Gençlerin barışçıl eylemleriyle vücut bulan ve kısa zamanda ülkenin dört bir yanına yayılan bu isyan, AKP iktidarı tarafından şiddetle bastırıldı. Pek çok genç ve çocuk; doğayı, özgürce yaşam hakkını savunduğu bu barışçıl eylemler sırasında hunharca katledildi. Geniş halk kesimleri tarafından da desteklenen Gezi Direnişi, on yılı aşkın süredir iktidarda bulunan AKP’nin toplumsal desteği yitirdiğini ve ancak baskı ve şiddetle iktidarını sürdürebileceğini ilk kez tüm açıklığıyla göstermesi bakımından önemliydi. Gezi Direnişi’nin ardından Kobane eylemleri, Suruç ve 10 Ekim katliamıyla artan şiddet sarmalı ile devamında inşa edilen “tek adam”rejimi, çürümüşlüğün boyutlarını arttırdı.
Cumhurbaşkanlığı seçiminin ikinci turunun yapılacağı 28 Mayıs, on yıl önce belirgin hale gelen ve aradan geçen zamanda büyük çöküntüye neden olan çürümeye karşı halkın ilk topyekün direnişinin yıl dönümüdür. Ne büyük bir tesadüftür ki Gezi’nin 10. yıldönümünde halkın eline, yirmi yılı aşkın süredir devam eden ceberut iktidara son vermek için önemli bir fırsat geçmiştir.

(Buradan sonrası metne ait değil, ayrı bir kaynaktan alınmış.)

/-
Copyright (c) 2026. All rights reserved.
Released under Apache 2.0 license as described in the file LICENSE.
Authors: abc-iut cell, seat abc-iut-L4-t14 (wave 2).
-/
import Literature.AnabelianGeometry.AbsoluteAnabelian.HolomorphicCoresDeckProofs
import HarnessLib

/-!
# [AbsTopIII] Cor 2.4: the finite-type hypothesis is inhabited — proof

Proof-only companion of `HolomorphicCores.lean` ([MochizukiAbsTopIII2015], Cor 2.4 p.54 of the kurims
manuscript `paper:url-5493eb38cbb7`): the hypothesis `IsOfFiniteType X` ("`X` is biholomorphic to a
compact Riemann surface minus finitely many points") carried by the named facts
`DeckGroupInAutIdComponent` / `HyperbolicCoreOrbispace` is NON-VACUOUS: every compact connected Riemann
surface is of finite type (witness: `X̄ := X`, `S := ∅`, the tautological biholomorphism `X ≅ X ∖ ∅`).
No definitions; nothing here bears on [IUTchIII] Cor. 3.12.
-/

noncomputable section

open scoped Manifold ContDiff Topology
open TopologicalSpace Set

namespace Literature.AnabelianGeometry.AbsoluteAnabelian

/-- **A compact connected Riemann surface is of finite type** (`X̄ = X`, `S = ∅`): the hypothesis
`IsOfFiniteType` of Cor 2.4 (b)/(c) as typed is inhabited by its intended first examples.
[cite: MochizukiAbsTopIII2015, Corollary 2.4 p.54] -/
theorem isOfFiniteType_of_compact (X : Type) [TopologicalSpace X] [T2Space X] [CompactSpace X]
    [ConnectedSpace X] [ChartedSpace ℂ X] [IsManifold 𝓘(ℂ, ℂ) ω X] : IsOfFiniteType X := by
  classical
  set O : Opens X := ⟨(((∅ : Finset X) : Set X))ᶜ, (∅ : Finset X).finite_toSet.isClosed.isOpen_compl⟩
    with hO
  have hmem : ∀ x : X, x ∈ O := by
    intro x
    change x ∈ (((∅ : Finset X) : Set X))ᶜ
    rw [Finset.coe_empty, Set.compl_empty]
    exact Set.mem_univ x
  set e : X ≃ₜ O :=
    { toFun := fun x => ⟨x, hmem x⟩
      invFun := fun y => y.1
      left_inv := fun _ => rfl
      right_inv := fun _ => rfl
      continuous_toFun := continuous_id.subtype_mk _
      continuous_invFun := continuous_subtype_val } with he
  have hol : MDifferentiable 𝓘(ℂ, ℂ) 𝓘(ℂ, ℂ) e := by
    intro x
    rw [← mdifferentiableAt_subtypeVal_comp_iff]
    exact mdifferentiableAt_id
  have hol' : MDifferentiable 𝓘(ℂ, ℂ) 𝓘(ℂ, ℂ) e.symm := by
    intro y
    have : ⇑e.symm = fun y => (id : X → X) y.1 := rfl
    rw [this, mdifferentiableAt_subtype_iff]
    exact mdifferentiableAt_id
  exact ⟨{ Xc := X, S := ∅, e := e, hol := hol, hol_symm := hol' }⟩

end Literature.AnabelianGeometry.AbsoluteAnabelian

end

Bu ceberut iktidardan kurtuluş aynı zamanda -yüzyıllık cumhuriyetin halklar arasında körüklediği düşmanlığı, emek ve doğa sömürüsünü de sona erdirerek- ülkeyi barışa, huzura, refaha kavuşturacak demokratik cumhuriyete ulaşma mücadelesini ileriye taşımak için de bir fırsattır. Bu fırsatın iyi değerlendirilmesi ve Kürt halkının 14 Mayıs’ta Kılıçdaroğlu’na destek vererek gösterdiği değişim kararlılığının 28 Mayıs’ta tüm Türkiye halkları tarafından gösterilmesi gerekir.
Gezi direnişinin ruhu “Bu daha başlangıç mücadeleye devam!” sloganıyla söze gelmişti. 28 Mayıs’ta sandığa giderken de sonrasında da Gezi’yle başlayan mücadele, inatla sürmek zorundadır; ta ki hak ettiğimiz demokratik cumhuriyete ulaşana kadar!